Franken: I hope that they get good information about what's going on in the world, what's going on with our government, what's going on politically; I hope they get enjoyable conversation, a laugh or two; and I hope they get armed with information that they can use to fight back against forces in this country that are hurting us, hurting our country, hurting the people, hurting people in this country who shouldn't be hurt.
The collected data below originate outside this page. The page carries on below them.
/-!
# The `ℤ^d` staggered central twist versus reflections and axis permutations
# (gauge-boot, L3 structural supplement; `ℤ^d` twist 2/4)

HONEST FRAMING (cell `pub-gaugeboot`, page 1 of every file): the venture produces certified bounds
on lattice expectations at stated coupling, gauge group, dimension and torus size; NOT a mass gap,
NOT a continuum limit, NOT a string tension; NOT Yang–Mills-summit-bearing (barriers
`FixedCouplingUltralocality`, `PerturbativeInvisibility`). This module bounds no expectation; no
certificate of the cell sits at `β < 0`. Pure algebra (no measures).

Part 1 (`ZdCentralTwist.lean`): the Kogut–Susskind twist `T = centralTwist (stagTwist π r z)` of
`ℤ^d` configurations (`z` central, `z² = 1`; parities `π_m(x) = x_m mod 2`, axis `r` last) versus
one-link Gibbs states and translations. Here: the twist versus the generators of the
hyperoctahedral group and the mirror maps of the three reflection-positivity families of the
lattice bootstrap (`ClassB.lean`: `configSiteReflect`, `configLinkReflect`, `configDiagSwapZd`,
`configPerm`).

* `quad_add_quad_shift`, ★ `centralTwist_quad_eq_gaugeTransformZd` — the algebraic heart: a twist
  whose weight on the link `(x, m)` is `z^{∑_a D_{am} x_a + b_m}` with `D` SYMMETRIC and ZERO ON THE
  DIAGONAL is the gauge transformation by `g(x) = z^{∑_{a<c} D_{ac} x_a x_c + ∑_a b_a x_a}` (a flat
  `ℤ/2` connection on `ℤ^d` is pure gauge, made explicit); `ite_add_ite_symm_of_xor`,
  `ite_add_ite_diag_of_irrefl` (two strict total orders differ by such a `D`);
* `IsDualParity.stagParity_zd` / `_zdSiteReflect` / `_sub_single_self` / `_zdLinkReflect` / `_perm`
  — the staggered parity `c(x, k) = ∑_{m ≺ k} x_m` under the lattice symmetries;
* ★ `configSiteReflect_centralTwist_stagTwist` — the twist COMMUTES with every site reflection
  `x_i ↦ -x_i` (parities are even); ★ `configLinkReflect_centralTwist_stagTwist` — with the link
  reflection `x_i ↦ 1 - x_i` up to the gauge transformation `x ↦ z^{∑_{i ≺ k} x_k}`, trivial for the
  last axis (`configLinkReflect_centralTwist_stagTwist_last`); ★ `configPerm_centralTwist_stagTwist`
  — with every axis permutation `σ` up to the quadratic gauge transformation of the pairs whose
  order `σ` reverses; ★ `configDiagSwapZd_centralTwist_stagTwist` (the diagonal mirror `x_i = x_j`
  is the transposition, `configDiagSwapZd_eq_configPerm` of `ClassBDiagonalWordBlocks.lean`);
  `centralTwist_stagTwist_eq_gauge_of_last` (two choices of the last axis give gauge-equivalent
  twists).

Consequences for states (invariances, reflection positivity of twisted states, the twist of a
Class-B state): part 3 (`ZdCentralTwistStates.lean`). Structural; NOT a bound on any expectation.
[folklore] bookkeeping (Kogut–Susskind, Phys. Rev. D 11 (1975) 395; Li–Meurice, Phys. Rev. D 71
(2005) 016008 §II: no swap-symmetric staggering exists, but any two staggerings are gauge
equivalent on the simply connected lattice `ℤ^d`).
-/

noncomputable section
Parrish: What gives you hope?

Franken: What's giving me hope is watching this administration overreach and seeing them get burnt when they do. I see a lot of hopeful things coming out of this past election, even. The president won by the smallest margin of any incumbent president ever. Kerry won among young people. There's a lot of activism going on. I see things happening in states because nothing's going to happen in Washington. That's why these road trips are so valuable. We meet with people, we have guests on who are doing things in these different states that can't be accomplished in Washington.

Parrish: What, long term, is the goal of Air America?
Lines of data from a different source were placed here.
open scoped Classical in
/-- **`M = 0` ⇒ NO REPEATED NON-EMPTY TRACE (TS′).** On a regular integral Noetherian scheme, for a configuration of non-zero locally principal members with finite
crossing sets, `badness = 0` forces the members different from `⊤` to be pairwise distinct as a list: a member `Γ ≠ ⊤` occurring twice has a codimension-one point
`ζ` in its support (divisorial dictionary), through which `count Γ ≥ 2` members pass — against `compMults ζ = [1]` (`compMults_eq_singleton_of_badness_eq_zero`).
[folklore] -/
theorem Boundary.nodup_filter_ne_top_of_badness_eq_zero [IsIntegral D] [AlgebraicGeometry.IsNoetherian D] (hreg : Scheme.IsRegular D)
    (hlp : ∀ Γ ∈ Γs, IsLocallyPrincipal Γ) (hne : ∀ Γ ∈ Γs, Γ ≠ ⊥) (hfinX : ∀ Γ ∈ Γs, (Γs.crossingPts Γ).Finite) (hM : Γs.badness = 0) :
    (Γs.filter fun Γ => Γ ≠ ⊤).Nodup := by
  rw [List.nodup_iff_count_le_one]
  intro Γ
  by_contra hlt
  have hpos : 0 < (Γs.filter fun Γ => Γ ≠ ⊤).count Γ := by omega
  obtain ⟨hΓ, hΓtop⟩ := List.mem_filter.mp (List.count_pos_iff.mp hpos)
  have hΓtop' : Γ ≠ ⊤ := by simpa using hΓtop
  have h2 : 2 ≤ Γs.count Γ := by
    rw [← List.count_filter (p := fun Γ : D.IdealSheafData => decide (Γ ≠ ⊤)) (a := Γ) (l := Γs) hΓtop]; omega
  obtain ⟨x, hx⟩ := support_nonempty_of_ne_top hΓtop'
  obtain ⟨ζ, hζ, -⟩ := exists_divisorialPoint_specializes hreg (hne Γ hΓ) (hlp Γ hΓ) hx
  rw [mem_divisorialPoints_iff] at hζ
  have hζ1 : ζ ∈ Γs.codimOnePoints := ⟨Boundary.mem_divisorSet_iff.mpr ⟨Γ, hΓ, hζ.1⟩, hζ.2⟩
  have hnz : ∀ Γ ∈ Γs, ∀ y : D, stalkIdeal Γ y ≠ ⊥ := fun Γ hΓ y => stalkIdeal_ne_bot_of_ne_bot (hne Γ hΓ) y
  have h1 := Boundary.compMults_eq_singleton_of_badness_eq_zero (Boundary.codimOnePoints_finite hne) hfinX hnz hM hζ1
  have hlen : (membersThrough Γs ζ).length = 1 := by rw [← Boundary.length_compMults, h1, List.length_singleton]
  have hcount : Γs.count Γ ≤ (membersThrough Γs ζ).length := by
    have h := List.count_filter (p := fun I : D.IdealSheafData => decide (ζ ∈ (I.support : Set D))) (a := Γ) (l := Γs) (by simpa using hζ.1)
    have h' : List.filter (fun I : D.IdealSheafData => decide (ζ ∈ (I.support : Set D))) Γs = membersThrough Γs ζ := by
      unfold membersThrough; rfl
    rw [← h, h']
    exact List.count_le_length
  omega

end TruePrime

/-! ## §3. Run shape: the converse (R-a) with (TS′) and NO nodup hypothesis -/

section Surface

variable {E : Boundary W} {N : ℕ} {ν : ℕ → ℕ} {D : Closeds W}

open scoped Classical in
/-- **`M(E, D) = 0` ⇒ (TS′) FOR THE FILTERED TRACES OF RECORD** (irreducible `D`, `D̃` Noetherian regular of dimension `≤ 2`, boundary members locally principal).
[folklore] -/
theorem nodup_filter_ne_top_restrictOff_of_badOfRecord_eq_zero [AlgebraicGeometry.IsNoetherian (menuCentre D).subscheme]
    (hreg : Scheme.IsRegular (menuCentre D).subscheme) (hDirr : IsIrreducible (D : Set W)) (hdim : topologicalKrullDim ↥(menuCentre D).subscheme ≤ 2)
    (hE : ∀ B ∈ E, IsLocallyPrincipal B) (hM : badOfRecord W E D = 0) :
    ((E.restrictOff (menuCentre D).subschemeι).filter fun Γ => Γ ≠ ⊤).Nodup := by
  haveI : IsIntegral (menuCentre D).subscheme := isIntegral_subscheme_vanishingIdeal D hDirr
  have hlp := isLocallyPrincipal_of_mem_restrictOff (ι := (menuCentre D).subschemeι) hE
  have hne := ne_bot_of_mem_restrictOff (E := E) (ι := (menuCentre D).subschemeι)
  have h2 := coheight_le_two_of_topologicalKrullDim_le hdim
  have hfinX : ∀ Γ ∈ E.restrictOff (menuCentre D).subschemeι, ((E.restrictOff (menuCentre D).subschemeι).crossingPts Γ).Finite :=
    fun Γ hΓ => Boundary.crossingPts_finite_of_coheight_le_two h2 (hne Γ hΓ)
  rw [badOfRecord_eq] at hM
  exact Boundary.nodup_filter_ne_top_of_badness_eq_zero hreg hlp hne hfinX hM

open scoped Classical in
/-- **THE CONVERSE (R-a) IN (TS′) SHAPE, NODUP-FREE: `D̃` REGULAR ∧ `ℓ(E, D) = 0` ∧ `M(E, D) = 0` ⇒ `ReadyOfRecord` ∧ (TS′).** Same binders as
`readyTSOfRecord_of_badOfRecord_eq_zero` minus `hnodup`: the rev-1 readiness (regular ∧ filtered traces snc as a list) AND «no repeated non-empty trace». The third
branch of o1's case rule is silent exactly on these states; with the readiness of record re-pointed to (TS′) they are READY. [folklore] -/
theorem readyOfRecord_and_nodupNE_of_badOfRecord_eq_zero [AlgebraicGeometry.IsNoetherian (menuCentre D).subscheme]
    (hreg : Scheme.IsRegular (menuCentre D).subscheme) (hDirr : IsIrreducible (D : Set W)) (hdim : topologicalKrullDim ↥(menuCentre D).subscheme ≤ 2)
    (hE : ∀ B ∈ E, IsLocallyPrincipal B) (hex : ∃ n, ExistsPointCompositionN (surfaceTraceSet E D) (ResolvesToSnc (surfaceTraceSet E D)) n)
    (hℓ : surfaceSncLength E D = 0) (hM : badOfRecord W E D = 0) :
    ReadyOfRecord W E N ν D ∧ ((E.restrictOff (menuCentre D).subschemeι).filter fun Γ => Γ ≠ ⊤).Nodup := by
  refine ⟨?_, nodup_filter_ne_top_restrictOff_of_badOfRecord_eq_zero hreg hDirr hdim hE hM⟩
  haveI : IsIntegral (menuCentre D).subscheme := isIntegral_subscheme_vanishingIdeal D hDirr
  have hlp := isLocallyPrincipal_of_mem_restrictOff (ι := (menuCentre D).subschemeι) hE
  have hne := ne_bot_of_mem_restrictOff (E := E) (ι := (menuCentre D).subschemeι)
  have h2 := coheight_le_two_of_topologicalKrullDim_le hdim
  have hfinX : ∀ Γ ∈ E.restrictOff (menuCentre D).subschemeι, ((E.restrictOff (menuCentre D).subschemeι).crossingPts Γ).Finite :=
    fun Γ hΓ => Boundary.crossingPts_finite_of_coheight_le_two h2 (hne Γ hΓ)
  have hM' : (E.restrictOff (menuCentre D).subschemeι).badness = 0 := by rwa [badOfRecord_eq] at hM
  have hS : IsStrictNormalCrossingsDivisor (menuCentre D).subscheme (surfaceTraceSet E D) := (surfaceSncLength_eq_zero_iff hex).mp hℓ
  exact ⟨hreg, Boundary.sncListOn_of_divisorSet_isSNC hreg
    (fun Γ hΓ x hx => Boundary.exists_prime_stalkIdeal_eq_span_of_badness_eq_zero hreg hlp hne hfinX hM' hΓ hx)
    (fun Γ hΓ Γ' hΓ' hΓΓ' x hx hx' => Boundary.stalkIdeal_ne_of_badness_eq_zero hreg hlp hne hfinX hM' hΓ hΓ' hΓΓ' hx hx') hS⟩

open scoped Classical in
/-- **… AND WHEN NO MEMBER MISSES `D` THE TYPED CLAUSE ITSELF FOLLOWS**: if every filtered trace is `≠ ⊤` (no boundary member has support disjoint from `D`), then
`M = 0` gives `(E.restrictOff ι_D).Nodup` and hence `ReadyTSOfRecord` as typed. [folklore] -/
theorem readyTSOfRecord_of_badOfRecord_eq_zero_of_forall_ne_top [AlgebraicGeometry.IsNoetherian (menuCentre D).subscheme]
    (hreg : Scheme.IsRegular (menuCentre D).subscheme) (hDirr : IsIrreducible (D : Set W)) (hdim : topologicalKrullDim ↥(menuCentre D).subscheme ≤ 2)
    (hE : ∀ B ∈ E, IsLocallyPrincipal B) (htop : ∀ Γ ∈ E.restrictOff (menuCentre D).subschemeι, Γ ≠ ⊤)
    (hex : ∃ n, ExistsPointCompositionN (surfaceTraceSet E D) (ResolvesToSnc (surfaceTraceSet E D)) n)
    (hℓ : surfaceSncLength E D = 0) (hM : badOfRecord W E D = 0) : ReadyTSOfRecord W E N ν D := by
  classical
  obtain ⟨hR, hnd⟩ := readyOfRecord_and_nodupNE_of_badOfRecord_eq_zero (N := N) (ν := ν) hreg hDirr hdim hE hex hℓ hM
  have hfilter : ((E.restrictOff (menuCentre D).subschemeι).filter fun Γ => Γ ≠ ⊤) = E.restrictOff (menuCentre D).subschemeι :=
    List.filter_eq_self.mpr fun Γ hΓ => by simpa using htop Γ hΓ
  rw [hfilter] at hnd
  exact ⟨hR, hnd⟩

end Surface

section SurfaceF75

variable {E : Boundary W} {N : ℕ} {ν : ℕ → ℕ} {D : Closeds W}

open scoped Classical in
/-- **THE NODUP-FREE CONVERSE (R-a) WITH `hex` READ THROUGH F-75c** (`Stacks0BIC_embeddedResolutionCurvesInSurfaces_locus`: on a Noetherian regular excellent
two-dimensional `D̃` the nowhere-dense closed `S(E, D)` has a resolving composition, `exists_existsPointCompositionN_of_isClosed_of_stacks0BIC_locus` +
`isNowhereDense_surfaceTraceSet`): `D` irreducible, `D̃` Noetherian regular excellent of dimension `2`, members locally principal, `ℓ = 0`, `M = 0` ⇒
`ReadyOfRecord` ∧ (TS′). [folklore] -/
theorem readyOfRecord_and_nodupNE_of_badOfRecord_eq_zero_of_stacks0BIC (hF : Stacks0BIC_embeddedResolutionCurvesInSurfaces_locus.{u})
    [AlgebraicGeometry.IsNoetherian (menuCentre D).subscheme] (hreg : Scheme.IsRegular (menuCentre D).subscheme) (hDirr : IsIrreducible (D : Set W))
    (hexc : Scheme.IsExcellent (menuCentre D).subscheme) (hdim : topologicalKrullDim ↥(menuCentre D).subscheme = 2) (hE : ∀ B ∈ E, IsLocallyPrincipal B)
    (hℓ : surfaceSncLength E D = 0) (hM : badOfRecord W E D = 0) :
    ReadyOfRecord W E N ν D ∧ ((E.restrictOff (menuCentre D).subschemeι).filter fun Γ => Γ ≠ ⊤).Nodup :=
  readyOfRecord_and_nodupNE_of_badOfRecord_eq_zero hreg hDirr hdim.le hE
    (exists_existsPointCompositionN_of_isClosed_of_stacks0BIC_locus hF _ hreg hexc hdim (isClosed_surfaceTraceSet E D)
      (isNowhereDense_surfaceTraceSet E hDirr)) hℓ hM

open scoped Classical in
/-- **… ON A SURFACE COMPONENT OF `X(ν)`** (binders of o1's oracle laws: `D ∈ surfaceComponents W N ν` supplies irreducibility and `dim D̃ = 2`). [folklore] -/
theorem readyOfRecord_and_nodupNE_of_badOfRecord_eq_zero_of_mem_surfaceComponents (hF : Stacks0BIC_embeddedResolutionCurvesInSurfaces_locus.{u})
    [AlgebraicGeometry.IsNoetherian (menuCentre D).subscheme] (hD : (D : Set W) ∈ surfaceComponents W N ν) (hreg : Scheme.IsRegular (menuCentre D).subscheme)
    (hexc : Scheme.IsExcellent (menuCentre D).subscheme) (hE : ∀ B ∈ E, IsLocallyPrincipal B) (hℓ : surfaceSncLength E D = 0) (hM : badOfRecord W E D = 0) :
    ReadyOfRecord W E N ν D ∧ ((E.restrictOff (menuCentre D).subschemeι).filter fun Γ => Γ ≠ ⊤).Nodup := by
  have hdim : topologicalKrullDim ↥(menuCentre D).subscheme = 2 := by
    rw [topologicalKrullDim_subscheme_vanishingIdeal]; exact hD.2
  exact readyOfRecord_and_nodupNE_of_badOfRecord_eq_zero_of_stacks0BIC hF hreg (componentsIn.isIrreducible hD.1) hexc hdim hE hℓ hM

end SurfaceF75

end Summit.ResolutionOfSingularities.ResolutionOfSingularities.Theorems.SigmaMaxModificationsCorridor3.Sigma

end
Franken: Long term, the goal is to build until our reach is 100 percent of the country. This takes a while. We've been doing this a year. We now cover between 50 percent and 55 percent of the country. We've done that in a year. We're going to be, I think by the end of this year, somewhere around 70 percent. The goal is really to be heard everywhere, and it just takes a while to build. And I believe we will.

Parrish: Are you enjoying it?

Franken: I really am. I like doing it. I love the show itself, I love being on the air. I'm a performer; I always have been. Even at SNL, when my main function was as a writer, I kept pushing to get myself on-screen. And I like talking.